Bon nombre d’immigrants qui ont choisi de s’établir au Canada se sont installés en Ontario. Statistique Canada constate qu’à Toronto, « près de la moitié de la population (47,3 %) est née à l’étranger; il s’agit de la plus forte proportion observée dans les grandes villes des pays développés, y compris New York, Miami et Sydney[18] ».

L’article 5 du Code stipule que toute personne en Ontario a droit à un traitement égal en matière d’emploi, sans discrimination fondée sur la race, l’ascendance, la couleur, le lieu d’origine et l’origine ethnique. Personne ne doit faire face à des obstacles à l’emploi fondés sur des caractéristiques qui sont associées à ces motifs.

L’article 6 du Code stipule que toute personne en Ontario a droit à un traitement égal en matière d’adhésion à un syndicat ou à une association professionnelle, ou en matière d’inscription à l’exercice d’une profession autonome, sans discrimination fondée sur la race, l’ascendance, la couleur, le lieu d’origine et l’origine ethnique. En conséquence, les organismes qui régissent les professions réglementées et les métiers à certificat obligatoire doivent éviter d’adopter des critères d’adhésion ou de délivrance de permis qui sont susceptibles d’établir une discrimination fondée sur ces motifs.

La discrimination en vertu du Code peut être directe, par exemple quand un employeur refuse de recruter une personne en raison de préjugés liés à son lieu d’origine. Toutefois, le Code interdit également la discrimination résultant d’exigences, de qualités requises ou de critères qui peuvent sembler neutres, mais dont l’effet est négatif pour les personnes désignées dans le Code. On parle souvent d’« effet préjudiciable » ou de discrimination « indirecte[19] ». Une annonce d’emploi ou une procédure de recrutement ou d’accréditation qui est réservée aux personnes ayant une expérience canadienne peut avoir un effet préjudiciable sur les nouveaux immigrants. La plupart des nouveaux arrivants au Canada n’ont pas encore d’expérience de travail canadienne, alors même qu’ils peuvent avoir acquis une expérience pertinente à l’étranger et être qualifiés pour obtenir un poste ou une accréditation professionnelle. Voici les propos d’un répondant à l’enquête de la CODP :

L’expérience particulière demandée dans les annonces d’emploi ne peut pas être acquise à l’extérieur du Canada. Par exemple, la plupart des postes dans mon domaine exigent de connaître les règlements bancaires canadiens, ce qui est bien sûr impossible puisque je n’ai pas travaillé ou fait mes études ici.

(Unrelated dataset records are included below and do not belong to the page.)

import Literature.AlgebraicGeometry.Morphisms.ProperCoherentCohomologyFinite
import Literature.AlgebraicGeometry.Morphisms.FormalFunctionsModuleComplete
import Literature.AlgebraicGeometry.Modules.ExtCohomologyComparison
import Mathlib.Algebra.Homology.DerivedCategory.Ext.Linear
import HarnessLib

/-!
# The `Ext` form of «coherent cohomology of a proper scheme over a field is finite-dimensional»,
# and its degree-zero case (Görtz–Wedhorn II, Cor. 23.18 for `i = 0`)

Companion of `Morphisms/ProperCoherentCohomologyFinite`, whose NAMED FACT
`GortzWedhorn2023_cohomology_proper_coherent_finite` (Görtz–Wedhorn II, Cor. 23.18 with `R = k` a
field; EGA III 3.2.1) is stated on the carrier
`Hom_{D(Mod 𝒪_X)}(Q 𝒪_X[0], (Q 𝓕[0])⟦n⟧)` of Mathlib's derived category of `X.Modules` (at
`HasDerivedCategory.standard`), a `k`-module through `Linear k X.left.Modules`
(`Modules/LinearOverBase`) and Mathlib's `Linear k (DerivedCategory _)`.

* `extUnitLinearEquivCarrier` — that carrier IS Mathlib's `Extⁿ_{𝒪_X}(𝒪_X, 𝓕)` as a `k`-module:
  `Ext (unitModule X) 𝓕 n ≃ₗ[k] Hom_D(Q 𝒪_X[0], (Q 𝓕[0])⟦n⟧)` (Mathlib `Ext.homLinearEquiv`; the
  objects agree definitionally, `DerivedCategory.singleFunctorIsoCompQ = Iso.refl`);
* `GortzWedhorn2023_cohomology_proper_coherent_finite_iff_ext` — hence the named fact is
  EQUIVALENT to its `Ext` form: for every field `k`, every proper `X → Spec k`, every coherent `𝓕`
  and every `n`, `Extⁿ_{𝒪_X}(𝒪_X, 𝓕)` is a finite `k`-module (`…_of_ext` is the direction a
  discharge will use);
* `extZeroLinearMapSections` — `Ext⁰(𝒪_X, 𝓕) → Γ(X, 𝓕)`, `x ↦ x(1)`, is `k`-linear and injective
  (`Hom(𝒪_X, 𝓕) ↪ Γ(X, 𝓕)`, `Modules/ExtCohomologyComparison.app_top_one_injective`), where
  `Γ(X, 𝓕) = MSections X.hom 𝓕 ⊤` carries the `k`-module structure through `k → Γ(X, 𝒪_X)`;
* `module_finite_ext_unit_zero` — **degree `0` over a noetherian base ring**: for `X → Spec A`
  proper, `A` noetherian and `𝓕` coherent, `Ext⁰_{𝒪_X}(𝒪_X, 𝓕)` is a finite `A`-module, from the
  tree's finiteness of `Γ(X, 𝓕)` (`FormalFunctionsModuleComplete.moduleFinite_msections_of_coh`,
  Görtz–Wedhorn II Thm. 23.17 for `i = 0`, proved there by dévissage and Chow's lemma);
* `GortzWedhorn2023_cohomology_proper_coherent_finite_degree_zero` — **the named fact in degree
  `n = 0`, PROVED verbatim on its own carrier** (every field `k`, every proper `X`, every coherent
  `𝓕`).

The named fact itself (all `n`) is NOT discharged here: for `n ≥ 1` the tree lacks the comparison of
the derived carrier with a Čech complex in all degrees (Görtz–Wedhorn II Thm. 22.9 / Hartshorne III
Thm. 4.5) — see the unit's notes. Nothing in this file bears on any summit statement.

## References

* U. Görtz, T. Wedhorn, *Algebraic Geometry II: Cohomology of Schemes*, Springer Spektrum (2023),
  doi:10.1007/978-3-658-43031-3: Thm. 23.17 (p. 424), Cor. 23.18 (p. 425). [GortzWedhorn2023]
* R. Hartshorne, *Algebraic Geometry*, GTM 52 (1977), III Prop. 6.3 (c) (`Ext⁰(𝒪_X, 𝓕) = Γ(X, 𝓕)`),
  III Thm. 5.2 (a). [Hartshorne1977]
-/

noncomputable section

open CategoryTheory CategoryTheory.Abelian AlgebraicGeometry Opposite

universe w

namespace Literature.AlgebraicGeometry.Morphisms

open Literature.AlgebraicGeometry.Modules

section Carrier

variable {k : Type} [CommRing k] (X : Over (Spec (CommRingCat.of k))) (F : X.left.Modules)

/-- **The carrier of the named fact is `Extⁿ_{𝒪_X}(𝒪_X, 𝓕)`**: Mathlib's `k`-linear equivalence
`Ext.homLinearEquiv` between `Ext (unitModule X) 𝓕 n` (any `Ext`-universe) and the morphisms
`Q 𝒪_X[0] → (Q 𝓕[0])⟦n⟧` in the standard derived category of `X.Modules`.
[cite: Hartshorne1977, III Prop. 6.3 (c)] -/
def extUnitLinearEquivCarrier [HasExt.{w} X.left.Modules] (n : ℕ) :
    letI := HasDerivedCategory.standard X.left.Modules
    Ext.{w} (unitModule X.left) F n ≃ₗ[k]
      ShiftedHom
        (DerivedCategory.Q.obj ((HomologicalComplex.single X.left.Modules (ComplexShape.up ℤ) 0).obj
          (unitModule X.left)))
        (DerivedCategory.Q.obj ((HomologicalComplex.single X.left.Modules (ComplexShape.up ℤ) 0).obj F))
        (n : ℤ) :=
  letI := HasDerivedCategory.standard X.left.Modules
  Ext.homLinearEquiv

end Carrier

/-- **The named fact follows from its `Ext` form** (finiteness of `Extⁿ_{𝒪_X}(𝒪_X, 𝓕)` over `k`
for all proper `X → Spec k`, coherent `𝓕`, `n`). [cite: GortzWedhorn2023, Cor. 23.18 (p. 425)] -/
theorem GortzWedhorn2023_cohomology_proper_coherent_finite_of_ext
    (h : ∀ (k : Type) [Field k] (X : Over (Spec (CommRingCat.of k))) [IsProper X.hom]
      (F : X.left.Modules), Coh F → ∀ n : ℕ, Module.Finite k (Ext.{1} (unitModule X.left) F n)) :
    GortzWedhorn2023_cohomology_proper_coherent_finite := by
  intro k _ X _ F hF n
  letI := HasDerivedCategory.standard X.left.Modules
  haveI := h k X F hF n
  exact Module.Finite.equiv (extUnitLinearEquivCarrier.{1} X F n)

/-- **The named fact is equivalent to its `Ext` form.** [cite: GortzWedhorn2023, Cor. 23.18 (p. 425)] -/
theorem GortzWedhorn2023_cohomology_proper_coherent_finite_iff_ext :
    GortzWedhorn2023_cohomology_proper_coherent_finite ↔
      ∀ (k : Type) [Field k] (X : Over (Spec (CommRingCat.of k))) [IsProper X.hom]
        (F : X.left.Modules), Coh F → ∀ n : ℕ, Module.Finite k (Ext.{1} (unitModule X.left) F n) := by
  refine ⟨fun h k _ X _ F hF n => ?_, GortzWedhorn2023_cohomology_proper_coherent_finite_of_ext⟩
  letI := HasDerivedCategory.standard X.left.Modules
  haveI := h k X F hF n
  exact Module.Finite.equiv (extUnitLinearEquivCarrier.{1} X F n).symm

/-! ## Degree zero: `Ext⁰(𝒪_X, 𝓕) ↪ Γ(X, 𝓕)`, `k`-linearly -/

section DegreeZero

variable {k : Type} [CommRing k] (X : Over (Spec (CommRingCat.of k))) (F : X.left.Modules)

/-- Evaluation at the unit section, `Hom_{𝒪_X}(𝒪_X, 𝓕) → Γ(X, 𝓕)`, `φ ↦ φ_X(1)`, as a `k`-linear
map to `Γ(X, 𝓕)` with its `k`-module structure through `k → Γ(X, 𝒪_X)` (`MSections X.hom 𝓕 ⊤`).
[cite: Hartshorne1977, III Prop. 6.3 (c)] -/
def homUnitLinearMapSections : (unitModule X.left ⟶ F) →ₗ[k] MSections X.hom F ⊤ where
  toFun φ := φ.app ⊤ (1 : X.left.presheaf.obj (op ⊤))
  map_add' φ ψ := by
    change (φ + ψ).app ⊤ (1 : X.left.presheaf.obj (op ⊤)) =
      φ.app ⊤ (1 : X.left.presheaf.obj (op ⊤)) + ψ.app ⊤ (1 : X.left.presheaf.obj (op ⊤))
    rw [Scheme.Modules.Hom.add_app]
    rfl
  map_smul' c φ := by
    dsimp only [RingHom.id_apply]
    rw [base_smul_app_apply]
    rfl

/-- `φ ↦ φ_X(1)` is injective (a morphism out of `𝒪_X` is determined by the image of `1`).
[cite: Hartshorne1977, III Prop. 6.3 (c)] -/
theorem homUnitLinearMapSections_injective : Function.Injective (homUnitLinearMapSections X F) :=
  app_top_one_injective F

variable [HasExt.{w} X.left.Modules]

/-- **`Ext⁰_{𝒪_X}(𝒪_X, 𝓕) → Γ(X, 𝓕)`**, `x ↦ x(1)` (through Mathlib's `Ext.linearEquiv₀ : Ext⁰ ≃ Hom`),
`k`-linear. [cite: Hartshorne1977, III Prop. 6.3 (c)] -/
def extZeroLinearMapSections : Ext.{w} (unitModule X.left) F 0 →ₗ[k] MSections X.hom F ⊤ :=
  (homUnitLinearMapSections X F).comp (Ext.linearEquiv₀ (R := k)).toLinearMap

/-- `extZeroLinearMapSections` is injective. [cite: Hartshorne1977, III Prop. 6.3 (c)] -/
theorem extZeroLinearMapSections_injective : Function.Injective (extZeroLinearMapSections.{w} X F) :=
  (homUnitLinearMapSections_injective X F).comp (Ext.linearEquiv₀ (R := k)).injective

/-- **Degree `0` over a noetherian ring**: for `X → Spec A` proper over a noetherian ring `A` and `𝓕`
coherent, `Ext⁰_{𝒪_X}(𝒪_X, 𝓕)` is a finite `A`-module — it embeds `A`-linearly into `Γ(X, 𝓕)`, which
is finite (Görtz–Wedhorn II Thm. 23.17, `i = 0`, the tree's `moduleFinite_msections_of_coh`).
[cite: GortzWedhorn2023, Thm. 23.17 (p. 424)] -/
theorem module_finite_ext_unit_zero [IsNoetherianRing k] [IsProper X.hom] (hF : Coh F) :
    Module.Finite k (Ext.{w} (unitModule X.left) F 0) := by
  haveI : Module.Finite k (MSections X.hom F ⊤) := moduleFinite_msections_of_coh X.hom hF
  exact Module.Finite.of_injective (extZeroLinearMapSections.{w} X F)
    (extZeroLinearMapSections_injective.{w} X F)

end DegreeZero

/-- **The named fact in degree `0`, proved**: for every field `k`, every proper `X → Spec k` and every
coherent `𝒪_X`-module `𝓕`, the `k`-module `Hom_{D(Mod 𝒪_X)}(Q 𝒪_X[0], (Q 𝓕[0])⟦0⟧) = Ext⁰(𝒪_X, 𝓕) =
Γ(X, 𝓕)` is finite-dimensional (Görtz–Wedhorn II Cor. 23.18, `i = 0`). This is the instance `n = 0`
of `GortzWedhorn2023_cohomology_proper_coherent_finite`, verbatim.
[cite: GortzWedhorn2023, Cor. 23.18 (p. 425)] -/
theorem GortzWedhorn2023_cohomology_proper_coherent_finite_degree_zero (k : Type) [Field k]
    (X : Over (Spec (CommRingCat.of k))) [IsProper X.hom] (F : X.left.Modules) (hF : Coh F) :
    letI := HasDerivedCategory.standard X.left.Modules
    Module.Finite k
      (ShiftedHom
        (DerivedCategory.Q.obj ((HomologicalComplex.single X.left.Modules (ComplexShape.up ℤ) 0).obj
          (unitModule X.left)))
        (DerivedCategory.Q.obj ((HomologicalComplex.single X.left.Modules (ComplexShape.up ℤ) 0).obj F))
        ((0 : ℕ) : ℤ)) := by
  letI := HasDerivedCategory.standard X.left.Modules
  haveI := module_finite_ext_unit_zero.{1} X F hF
  exact Module.Finite.equiv (extUnitLinearEquivCarrier.{1} X F 0)

end Literature.AlgebraicGeometry.Morphisms

end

Toute distinction fondée sur le lieu d’acquisition de l’expérience professionnelle est susceptible d’établir indirectement une discrimination fondée sur des motifs prévus au Code, tels que la race, l’ascendance, la couleur, le lieu d’origine et l’origine ethnique.

Les obstacles en matière de recrutement, de sélection et d’embauche des employés ou dans le cadre des processus d’accréditation des organismes de réglementation sont susceptibles d’entraîner une discrimination systémique. On entend par discrimination systémique ou institutionnelle des formes de comportement, des politiques ou des pratiques en vigueur au sein d’un organisme qui créent ou qui perpétuent une situation de désavantage relatif pour les personnes désignées dans le Code[20]. Bien que ces attitudes, ces politiques et ces pratiques semblent neutres en apparence, elles peuvent avoir pour effet d’exclure les personnes visées par les motifs prévus au Code. La discrimination systémique ou institutionnelle peut constituer un obstacle important pour les nouveaux arrivants en Ontario qui essaient de décrocher un emploi convenable ou d’obtenir une accréditation dans leur profession.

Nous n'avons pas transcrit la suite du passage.